Hackathon winner for Starknet Winter hackathon (3rd place general, 1st place Giza track)
This project was developed for the Giza's track of the Starknet Winter hackathon. The idea was to demonstrate how Giza actions could be used for Telegram bots and other chat applications, so that async functions (i.e. actions) could process incoming messages to a bot. The bot can be accessed at https://t.me/giza_sentiment_bot.
The use case we explored here was a standard one, namely ETH price prediction. We used the Giza's Dataset loader for fetching token prices, combined with a model to generate a forecast for the next 5 days. This forecast is produced via a Giza action and finally sent to the user as a message over Telegram.
We believe this use-case is innovative since it demonstrates different ways in which ZKML can be packaged and delivered to users, this time in a more social way.

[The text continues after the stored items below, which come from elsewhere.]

/-- **Quadratic bound for the second-order remainder**: for `x = diag(d)` and Hermitian `y`, both
with spectra in `[a, b]` where `|f''| ≤ M`,
`|(f(y) - f(x) - Df(x)(y - x))ₐᵦ| ≤ (card m) M (∑ⱼₗ |(y - x)ⱼₗ|)²`. [folklore] -/
theorem norm_cfc_sub_cfc_sub_deriv_apply_le {f f' f'' : ℝ → ℝ} {a b M : ℝ}
    (hf : ∀ x ∈ Icc a b, HasDerivAt f (f' x) x) (hf' : ∀ x ∈ Icc a b, HasDerivAt f' (f'' x) x)
    (hf'c : Continuous f') (hf''c : Continuous f'') (hM : ∀ x ∈ Icc a b, |f'' x| ≤ M)
    (d : m → ℝ) (hd : ∀ i, d i ∈ Icc a b) {y : Matrix m m ℂ} (hy : y.IsHermitian)
    (hys : spectrum ℝ y ⊆ Icc a b) (i₀ j₀ : m) :
    ‖(cfc f y - cfc f (diagonal fun i => (d i : ℂ)) -
        Matrix.of (fun i j => ((∫ s in (0 : ℝ)..1, f' (d i + s * (d j - d i)) : ℝ) : ℂ) *
          (y - diagonal fun i => (d i : ℂ)) i j)) i₀ j₀‖ ≤
      (Fintype.card m : ℝ) * M * (∑ j, ∑ l, ‖(y - diagonal fun i => (d i : ℂ)) j l‖) ^ 2 := by
  set x : Matrix m m ℂ := diagonal fun i => (d i : ℂ) with hx
  set V : Matrix m m ℂ := ((hy.eigenvectorUnitary : Matrix.unitaryGroup m ℂ) : Matrix m m ℂ) with hV
  have hVu : V ∈ Matrix.unitaryGroup m ℂ := hy.eigenvectorUnitary.2
  set μ : m → ℝ := hy.eigenvalues with hμ
  have hydec : y = V * diagonal (fun i => (μ i : ℂ)) * star V := by
    have := hy.spectral_theorem
    rw [Unitary.conjStarAlgAut_apply] at this
    exact this
  have hμJ : ∀ k, μ k ∈ Icc a b := fun k => hys (hy.eigenvalues_mem_spectrum_real k)
  set R : Matrix m m ℂ := cfc f y - cfc f x -
    Matrix.of (fun i j => ((∫ s in (0 : ℝ)..1, f' (d i + s * (d j - d i)) : ℝ) : ℂ) * (y - x) i j) with hR
  set S : ℝ := ∑ j, ∑ l, ‖(y - x) j l‖ with hS
  have hS0 : 0 ≤ S := Finset.sum_nonneg fun j _ => Finset.sum_nonneg fun l _ => norm_nonneg _
  have hM0 : 0 ≤ M := (abs_nonneg _).trans (hM _ (hd i₀))
  -- entries of `R V`
  have hRV : ∀ i k, ‖(R * V) i k‖ ≤ M * S ^ 2 := by
    intro i k
    have h := cfc_sub_cfc_sub_deriv_mul_apply hf hf' hf'c hf''c d hd hVu μ hμJ i k
    rw [← hydec] at h
    rw [hR, h]
    refine (norm_sum_le _ _).trans ?_
    have hterm : ∀ j, ‖((∫ s in (0 : ℝ)..1, ∫ ρ in (0 : ℝ)..1,
        s * f'' (d i + s * (d j - d i) + s * ρ * (μ k - d j)) : ℝ) : ℂ) * (y - x) i j *
          ((y - x) * V) j k‖ ≤ M * ‖(y - x) i j‖ * S := by
      intro j
      rw [norm_mul, norm_mul, Complex.norm_real, Real.norm_eq_abs]
      have h1 := abs_integral2_deriv2_le hM (hd i) (hd j) (hμJ k)
      have h2 : ‖((y - x) * V) j k‖ ≤ S := by
        rw [Matrix.mul_apply]
        refine (norm_sum_le _ _).trans ?_
        calc ∑ l, ‖(y - x) j l * V l k‖ ≤ ∑ l, ‖(y - x) j l‖ := Finset.sum_le_sum fun l _ => by
              rw [norm_mul]
              calc ‖(y - x) j l‖ * ‖V l k‖ ≤ ‖(y - x) j l‖ * 1 := by
                    gcongr; exact entry_norm_bound_of_unitary hVu l k
                _ = ‖(y - x) j l‖ := mul_one _
          _ ≤ S := by
              rw [hS]
              exact Finset.single_le_sum (f := fun j => ∑ l, ‖(y - x) j l‖)
                (fun j _ => Finset.sum_nonneg fun l _ => norm_nonneg _) (Finset.mem_univ j)
      gcongr
    calc ∑ j, ‖((∫ s in (0 : ℝ)..1, ∫ ρ in (0 : ℝ)..1,
          s * f'' (d i + s * (d j - d i) + s * ρ * (μ k - d j)) : ℝ) : ℂ) * (y - x) i j *
            ((y - x) * V) j k‖
        ≤ ∑ j, M * ‖(y - x) i j‖ * S := Finset.sum_le_sum fun j _ => hterm j
      _ = M * S * ∑ j, ‖(y - x) i j‖ := by rw [Finset.mul_sum]; refine Finset.sum_congr rfl fun j _ => by ring
      _ ≤ M * S * S := by
          gcongr
          rw [hS]
          exact Finset.single_le_sum (f := fun j => ∑ l, ‖(y - x) j l‖)
            (fun j _ => Finset.sum_nonneg fun l _ => norm_nonneg _) (Finset.mem_univ i)
      _ = M * S ^ 2 := by ring
  -- back to `R = (R V) V⋆`
  have hVV : V * star V = 1 := Matrix.mem_unitaryGroup_iff.mp hVu
  have hRRV : R = R * V * star V := by rw [Matrix.mul_assoc, hVV, Matrix.mul_one]
  rw [hRRV, Matrix.mul_apply]
  refine (norm_sum_le _ _).trans ?_
  calc ∑ k, ‖(R * V) i₀ k * (star V) k j₀‖ ≤ ∑ k : m, M * S ^ 2 := Finset.sum_le_sum fun k _ => by
        rw [norm_mul]
        have h1 : ‖(star V) k j₀‖ ≤ 1 := by
          rw [star_eq_conjTranspose, conjTranspose_apply, norm_star]
          exact entry_norm_bound_of_unitary hVu j₀ k
        calc ‖(R * V) i₀ k‖ * ‖(star V) k j₀‖ ≤ M * S ^ 2 * 1 :=
              mul_le_mul (hRV i₀ k) h1 (norm_nonneg _) (mul_nonneg hM0 (sq_nonneg _))
          _ = M * S ^ 2 := mul_one _
    _ = (Fintype.card m : ℝ) * M * S ^ 2 := by
        rw [Finset.sum_const, Finset.card_univ, nsmul_eq_mul]; ring

end SecondOrderRemainder2

section DividedDifferenceSymmetry

open MeasureTheory

/-- Symmetry of the Hermite–Genocchi first divided difference (substitute `s ↦ 1 - s`).
[folklore] -/
theorem integral_deriv_segment_symm (f' : ℝ → ℝ) (u v : ℝ) :
    (∫ s in (0 : ℝ)..1, f' (u + s * (v - u))) = ∫ s in (0 : ℝ)..1, f' (v + s * (u - v)) := by
  have h := intervalIntegral.integral_comp_sub_left (fun s => f' (v + s * (u - v))) (a := 0) (b := 1) 1
  simp only [sub_self, sub_zero] at h
  rw [← h]
  refine intervalIntegral.integral_congr fun s _ => ?_
  show f' (u + s * (v - u)) = f' (v + (1 - s) * (u - v))
  congr 1; ring

/-- Slope algebra behind the symmetry of second divided differences at distinct nodes:
`([u,w] - [u,v])/(w - v) = ([v,w] - [v,u])/(w - u)`. [folklore] -/
theorem slope_sub_slope_div_eq (f : ℝ → ℝ) {u v w : ℝ} (huv : u ≠ v) (huw : u ≠ w) (hvw : v ≠ w) :
    (slope f u w - slope f u v) / (w - v) = (slope f v w - slope f v u) / (w - u) := by
  simp only [slope_def_field]
  rw [div_eq_div_iff (sub_ne_zero.2 (Ne.symm hvw)) (sub_ne_zero.2 (Ne.symm huw))]
  field_simp [sub_ne_zero.2 (Ne.symm huw), sub_ne_zero.2 (Ne.symm huv), sub_ne_zero.2 huv,
    sub_ne_zero.2 (Ne.symm hvw)]
  ring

We also briefly discuss our choice of ML model for forecasting. We used Prophet because it offers fast training and inference with reasonable results. However, it's worth mentioning that other models (particularly tsai or LagLlama) are very promising, but we note that the large model size might prove troublesome for ZK verification with Cairo.
The verifiability part of the model could not be achieved due to difficulties related to a. converting the Prophet model into the ONNX format and b. converting from ONNX to the Cairo format (we expect the model to have a large size hence be non-trivial to convert). It would be great to continue working on this conversion and allowing more models to be verifiable on-chain.